It’s a common question from students, especially future neurology residents, as well as advanced practice providers and allied health professionals set to care for neurological patients. It’s a hard question to answer because neurologists often rely on a variety of texts for different purposes. Reference texts such as Adams and Victor’s or Bradley and Daroff are too encyclopedic to recommend for straight-through reading unless the intended use is as a sleep aid (the latest edition of Bradley’s weighs in at 2348 pages). Brazis’s Localization in Clinical Neurology is indispensable for refining one’s localization skills, but isn’t suitable for a beginner’s approach to the field. Closer to the mark is Patten’s Neurological Differential Diagnosis. It’s quite readable, full of anecdotes, and suitable for the beginning neurologist. The drawings are marvelous. As big a fan as I am, this text is rather dated, not having been updated since 1996.
Clinical Neurology and Neuroanatomy, by Harvard neurologist Aaron L. Berkowitz, threads the needle perfectly. This isn’t surprising; Dr. Berkowitz’s CV shows over a half dozen teaching awards. He’s authored several other textbooks and he directs the Global Neurology Program at Brigham and Women’s. I suppose nothing develops one’s neurological skills quite like practicing and teaching neurology in resource-limited areas.

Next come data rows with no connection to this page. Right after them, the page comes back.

/-- Unfolding the successor case. [folklore] -/
theorem chenZhuResolvableIn_succ_iff (m : ℕ) (g₀ : Metric₄ M) :
    ChenZhuResolvableIn (m + 1) M g₀ ↔ ∃ (g : ℝ → Metric₄ M) (cov : ℝ → Connection₄ M) (T : ℝ),
      IsMaximalRicciFlow g cov T ∧ g 0 = g₀ ∧
      ∃ (M' : Type) (_ : TopologicalSpace M') (_ : T2Space M') (_ : SecondCountableTopology M')
        (_ : CompactSpace M') (_ : ChartedSpace (𝔼 4) M') (_ : IsManifold (𝓡 4) ∞ M')
        (g₀' : Metric₄ M'), IsSurgeryStep g T g₀' ∧ ChenZhuResolvableIn m M' g₀' := Iff.rfl

/-- In every case the first stage is the maximal Ricci flow from `g₀` ("`g^{(0)}(t_0) = g_{ij}`,
which go[es] singular"). [cite: ChenZhu2006, Thm. 1.1 (p. 3)] -/
theorem ChenZhuResolvableIn.exists_isMaximalRicciFlow {m : ℕ} {g₀ : Metric₄ M}
    (h : ChenZhuResolvableIn m M g₀) :
    ∃ (g : ℝ → Metric₄ M) (cov : ℝ → Connection₄ M) (T : ℝ),
      IsMaximalRicciFlow g cov T ∧ g 0 = g₀ := by
  cases m with
  | zero =>
    obtain ⟨g, cov, T, hmax, h0, -⟩ := h
    exact ⟨g, cov, T, hmax, h0⟩
  | succ m =>
    obtain ⟨g, cov, T, hmax, h0, -⟩ := h
    exact ⟨g, cov, T, hmax, h0⟩

/-- The initial metric of a resolvable pair is Riemannian (it is `g 0` of a maximal flow of
Riemannian metrics). [folklore] -/
theorem ChenZhuResolvableIn.isRiemannian {m : ℕ} {g₀ : Metric₄ M}
    (h : ChenZhuResolvableIn m M g₀) : g₀.IsRiemannian := by
  obtain ⟨g, cov, T, hmax, h0⟩ := h.exists_isMaximalRicciFlow
  rw [← h0]
  exact hmax.isRiemannian 0 hmax.zero_mem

Like many neurology texts, this one is divided in two parts, the first on the approach to patients with the different types of symptoms and the second on the neurological diseases themselves (epileptic, vascular, etc.) The first chapter includes a very important discussion of the neurological method (my own take on that is here), including a helpful and under-appreciated mention of localizing neurological disease to specific structures (e.g. Broca’s area on the left) vs. tissue types (peripheral myelin vs. axons) vs. systems (pyramidal, extra-pyramidal, etc.) I also like how well Dr. Berkowitz marries the neuroanatomical descriptions, say of the visual pathways, to the approach to to the patient with, in this example, visual loss.
I found much else to like in this text:
- There are great explanations of tricky material such as strabismus, cover testing, and the use of the Maddox rod and optokinetic drum. There’s a good introduction to peripheral neurology and EMG. The chapter on neuromuscular junction disorders has an excellent description of low- and high-frequency repetitive nerve stimulation in myasthenia gravis and Lambert-Eaton myasthenic syndrome.

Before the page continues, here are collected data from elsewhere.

import Mathlib
import HarnessLib
import Literature.NumberTheory.Sieve.BatemanHorn

/-!
# The wide far moment S1′ (`stub_farMomentWide`) from Poisson local laws along the system

Line `buchstab-flow-hyperbolicity` of crux stmt-Parity-11291
(`Summit.Parity.BatemanHorn.Theses.AlmostPrimeZeros.SystemZeroRepulsion`), stub S1′
`stub_farMomentWide` (shared verbatim with the lines smooth-rough-lattice-acquisition and
euler-species-factorisation): for a Bateman–Horn system `f` and the capped statistic
`s_f(n) = Σ_i Σ_{p^v ∥ f_i(n)⁺} min(v, 2)`,
`Σ_{n ≤ x} t^{s_f(n)} ≤ (x+1)·exp(C(t·log log x + t²/log log x))` for `x ≥ 3`, `1 ≤ t ≤ √log x`.

Status.  THEOREM for `k ≤ 1`, `deg ≤ 1`
(`…SmoothRoughLatticeAcquisition.stub_farMomentWide_linear`).  For `Σ deg f_i ≥ 2` it is OPEN and
OUTSIDE PRINT: every printed Nair–Tenenbaum-type bound — Nair–Tenenbaum, Acta Math. 180 (1998) Thm 1;
Henriot, Math. Proc. Camb. Phil. Soc. 152 (2012) Thm 3; Tenenbaum, in *A Tribute to P. Erdős* (1990)
Lemme 3.5; Tenenbaum, J. Number Theory 188 (2018) Thm 1; Goudout, Proc. LMS 115 (2017) — fixes the
tilt `A = t` (resp. the range `k_j ≤ R·log log x`) and, traced, its constant is `exp(A^{O(1)})`
(resp. `exp(R^{O(1)})`); see the worker's table `work/stubs/FarMomentWide.md`.

This file isolates, kernel-checked and with NO new definition (the hypothesis is an antecedent,
per system), the exact anatomy input that suffices: Poisson ("Hardy–Ramanujan") local laws for the
capped statistic along the system at ALL levels `m`,
`#{n ≤ x : s_f(n) = m} ≤ C (x+1) (C log log x)^m / m!`  (`x ≥ 3`, `m ≥ 0`),
printed for `f = X` (Hardy–Ramanujan 1917) and, for general systems, only for
`m_j ≤ R·log log x` with an `R`-dependent constant (Tenenbaum 2018, Thm 1).  Summing the
exponential series (`Real.sum_le_exp_of_nonneg`) gives S1′, indeed the stronger S1 shape
`exp(C'·t·log log x)`; the window `t ≤ √log x` is not used.
-/

namespace Summit.Parity.BatemanHorn.Cruxes.SystemZeroRepulsion.BuchstabFlowHyperbolicity

open Finset Real

/-- `0 < log log 3`, i.e. `1 < log 3` (as `e < 3`). -/
private theorem loglog_three_pos : 0 < Real.log (Real.log 3) := by
  refine Real.log_pos ?_
  rw [Real.lt_log_iff_exp_lt (by norm_num)]
  have := Real.exp_one_lt_d9
  linarith

/-- Summing Poisson local laws: if every fibre `{n ∈ S : s n = m}` has at most `K·y^m/m!`
elements (`K, y ≥ 0`), then `Σ_{n ∈ S} t^{s n} ≤ K·exp(y·t)` for every `t ≥ 0`. -/
private theorem sum_pow_le_of_localLaws {S : Finset ℕ} (s : ℕ → ℕ) {K y t : ℝ} (hK : 0 ≤ K)
    (hy : 0 ≤ y) (ht : 0 ≤ t)
    (h : ∀ m : ℕ, (((S.filter fun n => s n = m).card : ℕ) : ℝ) ≤ K * y ^ m / (m.factorial : ℝ)) :
    ∑ n ∈ S, t ^ (s n) ≤ K * Real.exp (y * t) := by
  classical
  have hterm : ∀ m ∈ S.image s,
      ((S.filter fun n => s n = m).card) • (t ^ m) ≤ K * ((y * t) ^ m / (m.factorial : ℝ)) := by
    intro m _
    rw [nsmul_eq_mul]
    calc (((S.filter fun n => s n = m).card : ℕ) : ℝ) * t ^ m
        ≤ (K * y ^ m / (m.factorial : ℝ)) * t ^ m :=
          mul_le_mul_of_nonneg_right (h m) (pow_nonneg ht _)
      _ = K * ((y * t) ^ m / (m.factorial : ℝ)) := by rw [mul_pow]; ring
  set N : ℕ := (S.image s).sup id + 1 with hN
  have hsub : S.image s ⊆ Finset.range N := by
    intro m hm
    have hle : m ≤ (S.image s).sup id := Finset.le_sup (f := id) hm
    exact Finset.mem_range.mpr (by omega)
  have hyt : 0 ≤ y * t := mul_nonneg hy ht
  calc ∑ n ∈ S, t ^ (s n)
      = ∑ m ∈ S.image s, ((S.filter fun n => s n = m).card) • (t ^ m) :=
        Finset.sum_comp (fun m => t ^ m) s
    _ ≤ ∑ m ∈ S.image s, K * ((y * t) ^ m / (m.factorial : ℝ)) := Finset.sum_le_sum hterm
    _ ≤ ∑ m ∈ Finset.range N, K * ((y * t) ^ m / (m.factorial : ℝ)) := by
        refine Finset.sum_le_sum_of_subset_of_nonneg hsub fun m _ _ => ?_
        positivity
    _ = K * ∑ m ∈ Finset.range N, (y * t) ^ m / (m.factorial : ℝ) := by rw [Finset.mul_sum]
    _ ≤ K * Real.exp (y * t) :=
        mul_le_mul_of_nonneg_left (Real.sum_le_exp_of_nonneg hyt N) hK

/-- **S1′ from Poisson local laws along the system.**  For every Bateman–Horn system `f`
(indeed for every `k, f`): if the capped statistic `s_f` obeys the Hardy–Ramanujan-type local laws
`#{n ≤ x : s_f(n) = m} ≤ C (x+1) (C log log x)^m/m!` for all `x ≥ 3` and ALL `m`, then the wide
far moment S1′ (`stub_farMomentWide`) holds for `f`, with constant `max |C| 1 · (1 + 1/log log 3)`. -/
theorem farMomentWide_of_localLaws :
    ∀ (k : ℕ) (f : Fin k → Polynomial ℤ), Literature.NumberTheory.Sieve.IsBatemanHornSystem f →
      (∃ C : ℝ, ∀ x : ℕ, 3 ≤ x → ∀ m : ℕ,
        ((((Finset.range (x + 1)).filter fun n : ℕ =>
            (∑ i, (((f i).eval (n : ℤ)).toNat.factorization.sum fun _ v => min v 2)) = m).card : ℕ) : ℝ) ≤
          C * ((x : ℝ) + 1) * (C * Real.log (Real.log (x : ℝ))) ^ m / (m.factorial : ℝ)) →
      ∃ C : ℝ, ∀ x : ℕ, 3 ≤ x → ∀ t : ℝ, 1 ≤ t → t ≤ Real.sqrt (Real.log (x : ℝ)) →
        (∑ n ∈ Finset.range (x + 1), (t : ℝ) ^ (∑ i, (((f i).eval (n : ℤ)).toNat.factorization.sum fun _ v => min v 2))) ≤
          ((x : ℝ) + 1) * Real.exp (C * (t * Real.log (Real.log (x : ℝ)) + t ^ 2 / Real.log (Real.log (x : ℝ)))) := by
  intro k f _ hLL
  obtain ⟨C, hC⟩ := hLL
  set s : ℕ → ℕ :=
    (fun n : ℕ => ∑ i, (((f i).eval (n : ℤ)).toNat.factorization.sum fun _ v => min v 2)) with hs
  -- a positive version of the constant
  set C' : ℝ := max |C| 1 with hC'
  have hC'1 : 1 ≤ C' := le_max_right _ _
  have hC'0 : 0 ≤ C' := by linarith
  have hCC' : |C| ≤ C' := le_max_left _ _
  set L₀ : ℝ := Real.log (Real.log 3) with hL₀_def
  have hL₀ : 0 < L₀ := loglog_three_pos
  refine ⟨C' * (1 + 1 / L₀), fun x hx t ht _ => ?_⟩
  set L : ℝ := Real.log (Real.log (x : ℝ)) with hL
  have hx3 : (3 : ℝ) ≤ x := by exact_mod_cast hx
  have hLL₀ : L₀ ≤ L :=
    Real.log_le_log (Real.log_pos (by norm_num)) (Real.log_le_log (by norm_num) hx3)
  have hL0 : 0 ≤ L := hL₀.le.trans hLL₀
  have ht0 : 0 ≤ t := by linarith
  have hx0 : (0 : ℝ) ≤ (x : ℝ) + 1 := by positivity
  -- the local laws with the positive constant `C'`
  have hC'm : ∀ m : ℕ,
      ((((Finset.range (x + 1)).filter fun n => s n = m).card : ℕ) : ℝ) ≤
        (C' * ((x : ℝ) + 1)) * (C' * L) ^ m / (m.factorial : ℝ) := by
    intro m
    have h1 := hC x hx m
    have h2 : (|C| * L) ^ m ≤ (C' * L) ^ m :=
      pow_le_pow_left₀ (by positivity) (mul_le_mul_of_nonneg_right hCC' hL0) m
    have h3 : |C| * ((x : ℝ) + 1) ≤ C' * ((x : ℝ) + 1) := mul_le_mul_of_nonneg_right hCC' hx0
    have h4 : |C| * ((x : ℝ) + 1) * (|C| * L) ^ m ≤ C' * ((x : ℝ) + 1) * (C' * L) ^ m :=
      mul_le_mul h3 h2 (by positivity) (by positivity)
    calc ((((Finset.range (x + 1)).filter fun n => s n = m).card : ℕ) : ℝ)
        ≤ C * ((x : ℝ) + 1) * (C * L) ^ m / (m.factorial : ℝ) := h1
      _ ≤ |C * ((x : ℝ) + 1) * (C * L) ^ m / (m.factorial : ℝ)| := le_abs_self _
      _ = |C| * ((x : ℝ) + 1) * (|C| * L) ^ m / (m.factorial : ℝ) := by
          rw [abs_div, abs_mul, abs_mul, abs_pow, abs_mul, abs_of_nonneg hx0, abs_of_nonneg hL0,
            Nat.abs_cast]
      _ ≤ C' * ((x : ℝ) + 1) * (C' * L) ^ m / (m.factorial : ℝ) :=
          div_le_div_of_nonneg_right h4 (by positivity)
  -- sum the exponential series
  have hsum : ∑ n ∈ Finset.range (x + 1), t ^ (s n) ≤ C' * ((x : ℝ) + 1) * Real.exp (C' * L * t) :=
    sum_pow_le_of_localLaws s (by positivity) (by positivity) ht0 hC'm
  -- absorb the constant `C'` into the exponent: `C' ≤ exp C' ≤ exp (C' t L / L₀)`
  have htL : L₀ ≤ t * L := by nlinarith
  have hkey : C' ≤ C' * (t * L) / L₀ := by
    rw [le_div_iff₀ hL₀]
    exact mul_le_mul_of_nonneg_left htL hC'0
  have hexpC : C' ≤ Real.exp C' := by linarith [Real.add_one_le_exp C']
  have hfin : C' * ((x : ℝ) + 1) * Real.exp (C' * L * t) ≤
      ((x : ℝ) + 1) * Real.exp (C' * (1 + 1 / L₀) * (t * L + t ^ 2 / L)) := by
    have e1 : C' * Real.exp (C' * L * t) ≤ Real.exp (C' * (1 + 1 / L₀) * (t * L + t ^ 2 / L)) := by
      calc C' * Real.exp (C' * L * t) ≤ Real.exp C' * Real.exp (C' * L * t) :=
            mul_le_mul_of_nonneg_right hexpC (Real.exp_pos _).le
        _ = Real.exp (C' + C' * L * t) := (Real.exp_add _ _).symm
        _ ≤ Real.exp (C' * (t * L) / L₀ + C' * L * t) := Real.exp_le_exp.mpr (by linarith)
        _ = Real.exp (C' * (1 + 1 / L₀) * (t * L)) := by congr 1; field_simp; ring
        _ ≤ Real.exp (C' * (1 + 1 / L₀) * (t * L + t ^ 2 / L)) := by
            refine Real.exp_le_exp.mpr (mul_le_mul_of_nonneg_left ?_ (by positivity))
            have : 0 ≤ t ^ 2 / L := div_nonneg (sq_nonneg t) hL0
            linarith
    calc C' * ((x : ℝ) + 1) * Real.exp (C' * L * t) = ((x : ℝ) + 1) * (C' * Real.exp (C' * L * t)) := by
          ring
      _ ≤ ((x : ℝ) + 1) * Real.exp (C' * (1 + 1 / L₀) * (t * L + t ^ 2 / L)) :=
          mul_le_mul_of_nonneg_left e1 hx0
  exact hsum.trans hfin

end Summit.Parity.BatemanHorn.Cruxes.SystemZeroRepulsion.BuchstabFlowHyperbolicity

- The fact that it was written by a single author is not only impressive, but also lends excellent consistency to the text, with emphasis on clinical pearls and the avoidance of minutiae. For example, the stroke chapter describes the role of the ABCD2 score, contains discussion of the difficult issue of when anticoagulation might occasionally be used in the acute setting, and describes the uncommon but important phenomenon of amyloid spells.
- It’s very contemporary, including descriptions of relatively new entities such as encephalitis associated with anti-LGI1 antibodies and their association with faciobrachial dystonic seizures and the use of the HINTS exam in differentiating central from peripheral vestibulopathy. I was also pleased to see some references to the role of cognitive bias in diagnosis, such as a warning to avoid premature closure when attributing a patient’s delirium to “toxic-metabolic” causes.
- The drawings are excellent, and there is much integration of modern neuroimaging into the anatomical and clinical discussions.
- The tables are very clinically-oriented, rather than just listing long differential diagnoses as some texts do. For example, there’s a very good table comparing and contrasting the various Parkinsonian syndromes and another describing the early, late, and treatment-related complications of HIV.
- There is judicious use of mnemonics. I’ve seen these get out of hand in some texts, especially board review books, but here they are relatively few but easy to remember. Example: The vein of Trolard is on top; Labbé is lower and more lateral.
I’m hard-pressed to identify a weakness here. Probably the most difficult chapter for the beginner will be the one on the upper extremity roots, plexus, and nerves; I think that’s just the nature of the beast. As I’ve mentioned before, there’s a great course on the brachial plexus available on the AAN website (registration required). There’s a very brief introduction to EMG and nerve conduction studies; it would be nice to see a similarly brief introduction to the technical aspects of EEG.
Simply put, this is a great introduction to clinical neuroanatomy and neurology and I recommend it highly.
Disclosure: The editors at McGraw Hill provided me a copy of the text for the purpose of this review, but I received no compensation for it and retain full editorial control.